Des extraits sur le site de Planète Rebelle.

Les aventures de la famille MotorduIls en vivent des aventures les Motordu ! Un jour le prince à pâle au ventre (si ça se trouve c’est lapin dix huitres), une autre fois, comme on est en jouet c’est le temps des grandes balances et on part vers la Botte d’Azur, un autre jour ils s’aperçoivent qu’il y a un fantôme dans le chapeau, il y a aussi la fois où Marie-Parlotte a reçu un cheval appelé Belle-Chic en cadeau et enfin la fois où Motordu reçoit un père hoquet qui fait plein de bêtes hips et qui refuse qu’on le mette en cage.

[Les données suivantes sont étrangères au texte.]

import Literature.Computability.Complexity.CircuitLowerBounds
import Literature.Computability.Complexity.CliqueTestGraphs
import Literature.Computability.Complexity.RossmanMonotoneClique
import Literature.Computability.Complexity.CliqueThresholdBounds
import Literature.Computability.Complexity.GnpSprinkling
import Mathlib
import HarnessLib

/-!
# Amplified critical window — typed BASE HELPERS for stub B `CriticalWindowHardness`
(cell pnp-ideate, seat p3, ROUND-11; line `amplified-window` on item stmt-PneNP-19860; FRONTIER rung F-N1).

This module imports NO `Theses` file (21-frontier build rule 2026-08-26T18:52:29Z): it states, over
Literature declarations only, the four elementary probability facts from which stub B is assembled
(card HOME/pnp-ideate-p3/r11/amplified-window.md §5 (a)–(f)):

* `SizeBiasIdentity`      — `E[N_k(G)·F(G)] = C(n,k)·p^{C(k,2)}·E_A E_G[F(G ∪ K_A)]` (polynomial identity in `p`);
* `CriticalSecondMoment`  — `E[N_k²] ≤ λ + λ² + K₂/n` for `p ≤ b·n^{-2/(k-1)}` (λ = C(n,k)p^{C(k,2)});
* `LadderBalance`         — IVT: some start density `p₀` makes the sprinkling ladder exactly half-balanced;
* `RungStep`              — the per-rung inequality `1 − √M·√err(p)/λ ≤ θ + π(p ⊕ q) + err(p ⊕ q)` for ANY
  Boolean `g` satisfying the pointwise relative sparse-noise bound (the conclusion of the tree's PROVED
  `thm1_sparse_relative`) — size-bias + Cauchy–Schwarz below, union law `sum_sum_gnpWeight_mul_sup` above.

Statements only (`def … : Prop`), VERBATIM from the planner's typed file HOME/pnp-ideate-p3/r11/base-helpers.lean
(pnp-ideate-p3 g11, sha 389f8358, evidence #19 on stmt-PneNP-19860), landed by the cell's prover so that the
`theorem …_holds` files (Theorems/NegLimitedAmplifiedWindowBase*.lean) and the referee's 3-day test share one
copy; this module never imports the route file.

HONEST FRAMING: statements, not theorems; they are the planned inputs of the OPEN stub B of a line on an open
door item; FRONTIER rung F-N1 — nothing here bears on P vs NP.
-/

set_option linter.dupNamespace false -- `Summit.PneNP.PneNP.…`: summit = sub-problem name (D-0017 single-conjunct layout)

namespace Summit.PneNP.PneNP.Theorems.NegLimitedDoor.AmplifiedWindowBase

open Finset
open Literature.Computability.Complexity

/-- Size-bias identity (H1, S–M): for every real `p`, every `k` and every real-valued graph functional `F`,
`p^{C(k,2)} · Σ_{|A|=k} E_{G(n,p)}[F(G ∪ K_A)] = E_{G(n,p)}[N_k(G)·F(G)]`.  Proof: for `x ⊇ K_A` the fibre
`{y : y ∪ K_A = x}` has total weight `gnpWeight n p x / p^{C(k,2)}` (binomial theorem on the `C(k,2)` edges
inside `A`), and `N_k(x) = #{A : K_A ⊆ x}`. (folklore; Rossman 2010 §2) -/
def SizeBiasIdentity : Prop :=
  ∀ (n k : ℕ) (p : ℝ) (F : ((⊤ : SimpleGraph (Fin n)).edgeSet → Bool) → ℝ),
    p ^ k.choose 2 * ∑ A ∈ powersetCard k (univ : Finset (Fin n)), ∑ x, gnpWeight n p x * F (x ⊔ cliqueVec A) =
      ∑ x, gnpWeight n p x * ((cliqueCount n k x : ℝ) * F x)

/-- Critical second moment (H2, M): below `b` times the clique threshold density, `E[N_k²] ≤ λ + λ² + K₂/n`
with `λ = C(n,k) p^{C(k,2)}` and `K₂ = K₂(k,b)`.  Proof: `E[N_k²] = Σ_{A,B} p^{2C(k,2) − C(|A∩B|,2)}`; the pairs
with `|A ∩ B| ≤ 1` give `≤ λ²`, the diagonal gives `λ`, and for `2 ≤ j ≤ k−1` the `j`-overlap term is
increasing in `p` and at `p = b n^{-2/(k-1)}` equals `O_{k,b}(n^{-j(k-j)/(k-1)}) ≤ O_{k,b}(1/n)` (cf. the
tree's `sum_erase_pow_inter_le`). (folklore; Bollobás–Erdős 1976; Rossman 2010 App. B) -/
def CriticalSecondMoment : Prop :=
  ∀ k : ℕ, 2 ≤ k → ∀ b : ℝ, 1 ≤ b → ∃ K₂ : ℝ, 0 ≤ K₂ ∧ ∀ n : ℕ, 1 ≤ n → ∀ p : ℝ, 0 ≤ p → p ≤ 1 →
    p ≤ b * (n : ℝ) ^ (-(2 : ℝ) / ((k : ℝ) - 1)) →
      ∑ x, gnpWeight n p x * (cliqueCount n k x : ℝ) ^ 2 ≤
        (n.choose k : ℝ) * p ^ k.choose 2 + ((n.choose k : ℝ) * p ^ k.choose 2) ^ 2 + K₂ / n

/-- Ladder balance (H4, S): the sprinkling ladder `p_i(p₀) = 1 − (1 − p₀)(1 − s)^i` (`= p₀ ⊕ (1 − (1−s)^i)`),
`i < T`, started at `p₀ = 0` has mean clique probability `≤ 1/2` (hypothesis) and at `p₀ = 1` has mean `1`
(`k ≤ n`); by the intermediate value theorem (each `gnpProb` is a polynomial in `p₀`) some `p₀ ∈ [0,1]`
balances it exactly (folklore). -/
def LadderBalance : Prop :=
  ∀ (n k T : ℕ) (s : ℝ), k ≤ n → 0 < T → 0 ≤ s → s ≤ 1 →
    ∑ i ∈ range T, gnpProb n (1 - (1 - s) ^ i) (univ.filter fun x => 1 ≤ cliqueCount n k x) ≤ T / 2 →
    ∃ p₀ : ℝ, 0 ≤ p₀ ∧ p₀ ≤ 1 ∧
      ∑ i ∈ range T, gnpProb n (1 - (1 - p₀) * (1 - s) ^ i) (univ.filter fun x => 1 ≤ cliqueCount n k x) =
        T / 2

/-- The per-rung inequality (H5 = the heart of B, M–L): for ANY Boolean graph function `g` obeying the
pointwise relative sparse-noise bound with noise density `q` and slack `θ` (this is the shape of the
conclusion of the tree's PROVED `thm1_sparse_relative`, with `θ = η + exp(−n^{δ/2})`, `q = n^{−ρ}`), and any
second-moment bound `E_p[N_k²] ≤ M` with `λ = C(n,k)p^{C(k,2)} > 0`:
`1 − (√M/λ)·√(err_p) ≤ θ + π(p ⊕ q) + err_{p ⊕ q}`, where `err_r = Pr_{G(n,r)}[g ≠ CLIQUE_k]` and
`π(r) = Pr_{G(n,r)}[CLIQUE_k]`.  Below: size-bias identity + Cauchy–Schwarz (`E[N_k·(1−g)] ≤ √(E N_k²)·√err_p`,
since `N_k ≥ 1 ∧ g = 0 ⇒ g ≠ CLIQUE_k`); above: average the pointwise bound over `x ~ G(n,p)` and use the union
law `sum_sum_gnpWeight_mul_sup` (`G(n,p) ∪ G(n,q) ~ G(n, p ⊕ q)`), then `g = 1 ⇒ CLIQUE_k ∨ g ≠ CLIQUE_k`.
(this cell; ingredients Rossman 2010 §2/App. B, CCC'15 Lemma 1.3 context) -/
def RungStep : Prop :=
  ∀ (n k : ℕ) (p q θ M : ℝ) (g : ((⊤ : SimpleGraph (Fin n)).edgeSet → Bool) → Bool),
    0 ≤ p → p ≤ 1 → 0 ≤ q → q ≤ 1 → 0 < (n.choose k : ℝ) * p ^ k.choose 2 → 0 ≤ M →
    (∀ x, kSubsetProb n k (fun A => g (x ⊔ cliqueVec A) = true) ≤
        θ + gnpProb n q (univ.filter fun y => g (x ⊔ y) = true)) →
    ∑ x, gnpWeight n p x * (cliqueCount n k x : ℝ) ^ 2 ≤ M →
      1 - Real.sqrt M / ((n.choose k : ℝ) * p ^ k.choose 2) *
            Real.sqrt (gnpProb n p (univ.filter fun x => g x ≠ cliqueFn n k x)) ≤
        θ + gnpProb n (p + q - p * q) (univ.filter fun x => cliqueFn n k x = true) +
          gnpProb n (p + q - p * q) (univ.filter fun x => g x ≠ cliqueFn n k x)

end Summit.PneNP.PneNP.Theorems.NegLimitedDoor.AmplifiedWindowBase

Je pense que vous êtes nombreux à connaître Le prince de Motordu. J’ai grandi en lisant les livres de Pef et notamment les aventures de ce héros qui vit dans un chapeau avec la princesse Dézécolle et ses enfants Marie-Parlotte et Nid de Koala. Ici, les mots sont donc remplacés mais habillement, avec beaucoup d’humour, les doubles sens sont nombreux et hilarants. C’est la première fois que je découvrais ces livres sous forme de CD et je suis quand même sceptique ! Dans les livres du prince de Motordu, parfois on a besoin de relire une phrase pour en comprendre tous les sens, et en CD… c’est plus difficile ! Ça défile, on réfléchit à ce que l’on vient d’entendre et on se perd ! Et il n’y a pas les illustrations pour nous aider. Ma fille de six ans a quand même pris énormément de plaisir à l’écouter et riait en entendant les dialogues décalés de ces cinq histoires lues par Pef lui-même.
Le même vu par Maman Baobab.

Le monstre poilu et 3 autres histoiresC’est l’histoire d’un monstre qui était couvert de poils, un monstre poilu qui était d’une laideur abominable ! Un jour, alors qu’il passait par là, le roi fut capturé par le monstre poilu. Celui-ci accepta de le laisser partir s’il lui ramènerait le premier enfant qu’il croiserait. Sauf que le premier enfant qu’il croisa fut sa fille…
Léon était un roi qui ne supportait pas qu’on soit plus beau que lui. Quand quelqu’un osait cet affront, le roi lui faisait couper la tête. Les gens se mirent donc à s’enlaidir et forcément… plus personne ne tomba amoureux de personne et plus aucun bébé ne naissait. Jusqu’au jour où…
Il était une fois une sorcière qui aimait manger des enfants. Forcément, aux alentours ceux-ci ne sortaient plus et donc n’allaient plus à l’école. Forcément, ils devenaient idiots. Un jour, la sorcière croisa la route de deux de ces garnements, Pincemi et Pincemoi.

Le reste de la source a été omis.